中華料理店の密集する横浜中華街。最近はなかなかランチに行けないのだが、少しずつ更新していきます。

ふたつの公園

2015年07月31日 | レトロ探偵団

 もう10年以上ずっと気になっている2つの公園がある。

 横浜公園と山手公園だ。

 どちらにも碑が建っているので、まずはそれらをご紹介しておこう。
 上の写真は横浜公園にある記念碑で、そこにはこんなことが書かれている。


横濱公園は明治九年を以て創設せる我國最古の公園なり
初は神奈川縣の所管なりしか同三十二年來横濱市の管理に歸し同四十二年に至り改造に着手し漸く整美を得たり
斯くて大正十二年九月大震火災の際本市の大半猛火に蔽はるゝや多數の市民は緑陰池邊に避難して危くも九死に一生を得たる
今次復興事業として新公園を起工するに方り裏面鐫刻の有志惣那惟次郎外諸氏は發起して特に樹栽を資け以て美化の一助に供し併せて再生謝恩の意を表せんとするや忽にして曾て避難したる人々の賛同一和を得て計畫の遂行を告けたるは今にして之か美擧たるや論を俟たす
殊に幾百星霜の後其の鬱蒼繁茂の状を観んか必すや回想の念の禁せさるものあるへ志仍て茲に由来を禄して之を他日に傳ふと云爾
昭和四年三月 横濱市長正三位勲二等 有吉忠一


 これを簡潔にすると、
・横浜公園は明治9年に創設したわが国最古の公園である。
・最初は神奈川県の所管であったが、明治32年に横浜市の管理となる。
・関東大震災では多くの市民がここに逃げて助かった。
・碑の裏面に掘られた人たちが震災復興として公園を新しくした。
・昭和4年3月 横浜市長 有吉忠一

 これを公園の由来碑として紹介している人もいるようだが、読んで分かるように「我国最古の公園」という言葉を枕にした、震災復興の記念碑なのだ。
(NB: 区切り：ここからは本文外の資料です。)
omit [FiniteDimensional ℂ E] [IsManifold 𝓘(ℂ, E) ω T] [IsManifold 𝓘(ℝ, E) ∞ T] in
/-- **Two local relative residue forms agree on the tangent vectors of a fibre**: with `ι`, `F₀` as in
`pullback_relResidue_eq_residueForm`, at a point `y = ι x` admissible for both `p` and `q`, and for
every tuple `u` of vectors of `X`: `Ξ p y (dι u) = Ξ q y (dι u)` (both are `residueForm (ψ ∘ ι) F₀ P x u`).
The agreement hypothesis `hagree` of the gluing, for vertical = tangent to the fibre.
[cite: VoisinHodgeII2003, §6.1.1] [cite: Griffiths1969, §8] -/
theorem relResidue_agree_on_fibre (hψ : Continuous ψ) (hhol : HasHolomorphicCoords E ψ)
    {Ξ : Fin (m + 2) × Fin (m + 2) → MForm 𝓘(ℝ, E) T ℂ m}
    (hΞ : ∀ p y, Ξ p y = (show E [⋀^Fin m]→L[ℝ] ℂ from
      (residueFormula ψ (∑ s, c s y • G s) P p.1 p.2 y).restrictScalars ℝ))
    {ι : X → T} (hιc : Continuous ι) (hιd : MDifferentiable 𝓘(ℂ, EX) 𝓘(ℂ, E) ι)
    {F₀ : MvPolynomial (Fin (m + 2)) ℂ} {d : ℕ} (hF₀ : F₀.IsHomogeneous d)
    (hjac : ∀ z : Fin (m + 2) → ℂ, z ≠ 0 → MvPolynomial.eval z F₀ = 0 →
      ∃ j, MvPolynomial.eval z (MvPolynomial.pderiv j F₀) ≠ 0)
    (hFι : ∀ x, (∑ s, c s (ι x) • G s) = F₀) (hrange : Set.range (ψ ∘ ι) ⊆ projZeroLocus {F₀})
    (hP : P.IsHomogeneous (d - (m + 2))) (hd : m + 2 ≤ d)
    (p q : Fin (m + 2) × Fin (m + 2)) {x : X} {y : T} (hxy : ι x = y)
    (hp : y ∈ liftDomain ψ p.1 ∧
      MvPolynomial.eval (projLift ψ p.1 y) (MvPolynomial.pderiv p.2 (∑ s, c s y • G s)) ≠ 0)
    (hq : y ∈ liftDomain ψ q.1 ∧
      MvPolynomial.eval (projLift ψ q.1 y) (MvPolynomial.pderiv q.2 (∑ s, c s y • G s)) ≠ 0)
    (u : Fin m → EX) :
    Ξ p y (fun k ↦ (show E from mfderiv 𝓘(ℝ, EX) 𝓘(ℝ, E) ι x (u k))) =
      Ξ q y (fun k ↦ (show E from mfderiv 𝓘(ℝ, EX) 𝓘(ℝ, E) ι x (u k))) := by
  subst hxy
  rw [hFι] at hp hq
  have hp' := pullback_relResidue_eq_residueForm ψ G c P hψ hhol hΞ hιc hιd hF₀ hjac hFι hrange hP hd
    p hp.1 hp.2
  have hq' := pullback_relResidue_eq_residueForm ψ G c P hψ hhol hΞ hιc hιd hF₀ hjac hFι hrange hP hd
    q hq.1 hq.2
  exact congrArg (fun A : EX [⋀^Fin m]→L[ℝ] ℂ ↦ A u) (hp'.trans hq'.symm)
 ま、それでも横浜市長が「我国最古の公園」と言っているのだから、そうなのだろうね。

 昭和4年に建立された碑は数年前から文字が薄れてきていたのだが、最近、リニューアルしたらしく、はっきりと碑文が読めるようになった。


 碑の裏面。
 発起人の氏名が並んでいる。


 さらに公園の一画には、こんな解説板も建っている。
 それによると…

 横浜公園誕生のきっかけは、1866年に横浜を襲った大火であった。
 開港場の3分の1を焼失した火災を受けて、幕府と諸外国との間で「横浜居留地改造及競馬場墓地等約書」が結ばれ、遊郭の跡地に外国人と日本人の双方が利用できる「公けの遊園」を設置することがきめられた。
 外国人と日本人が利用できることから「彼我公園」と呼ばれるようになった。


 当初はこんな形をしていた。
 中央の芝生地でクリケットをやっていたようだ。

 ちなみに、地図をよく見ると町名が花園町となっている。
 この公園は花園とも呼ばれていたからだ。


 一方、こちらは山手公園の記念碑。
 なんだか薄汚れているけど……・


 YAMATE PARK 120th ANNIVERSARY と書かれている。
 これも公園発祥の記念碑ではなく、公園創設120周年を記念して建てたようだ。


 下の方に解説がある。
 
山手公園は我が国初の洋式公園として明治3年(1870年)5月6目に開設されました。
ここに120周年を記念いたします。
平成2年6月 横浜市長 高秀秀信


 120周年の記念碑なのであるが、本文の中でさりげなく明治3年の開設であることを謳っている。
 そこに「我が国初の洋式公園」と書かれている。「我が国初の公園」でないことに注目 


 碑の裏面に書かれた「横浜の公園発達史」。


 これによると、
 山手公園 1870(明治3年)
 横浜公園 1876(明治9年)

 ということになっている。

 くどいようだが、横浜公園の碑には「我が国最古の公園」と書かれているのに対し、山手公園の碑には微妙な表現であるが「我が国初の洋式公園」と彫られている。


 これは碑の横に建つ教育委員会設置の解説板だ。
 そこに、こう書いてある。

横浜市地域史跡

日本最初の洋式公園〈山手公園〉
登録年月日 平成8年11月5日
所在地 中区山手町230番地
所有者 横浜市
登録区域 中区山手町230番地の一部

 横浜居住の外国人の間には山手方面に専用の遊園地を望む声があり、慶応3年(1866)に外国公使団との間で結ばれた「横浜居留地改造及競馬場墓地等約書」(慶応約書)によって、その要求が幕府に認められました。
 しかし、この中の公園計画は具現化しないで終わりました。

 明治2年(1869)には居留民代表から改めて要求が出されたのに対して、日本政府は山手妙香寺付近の土地約6000坪を、慶応約書で約束した土地の代替地として貸与しました。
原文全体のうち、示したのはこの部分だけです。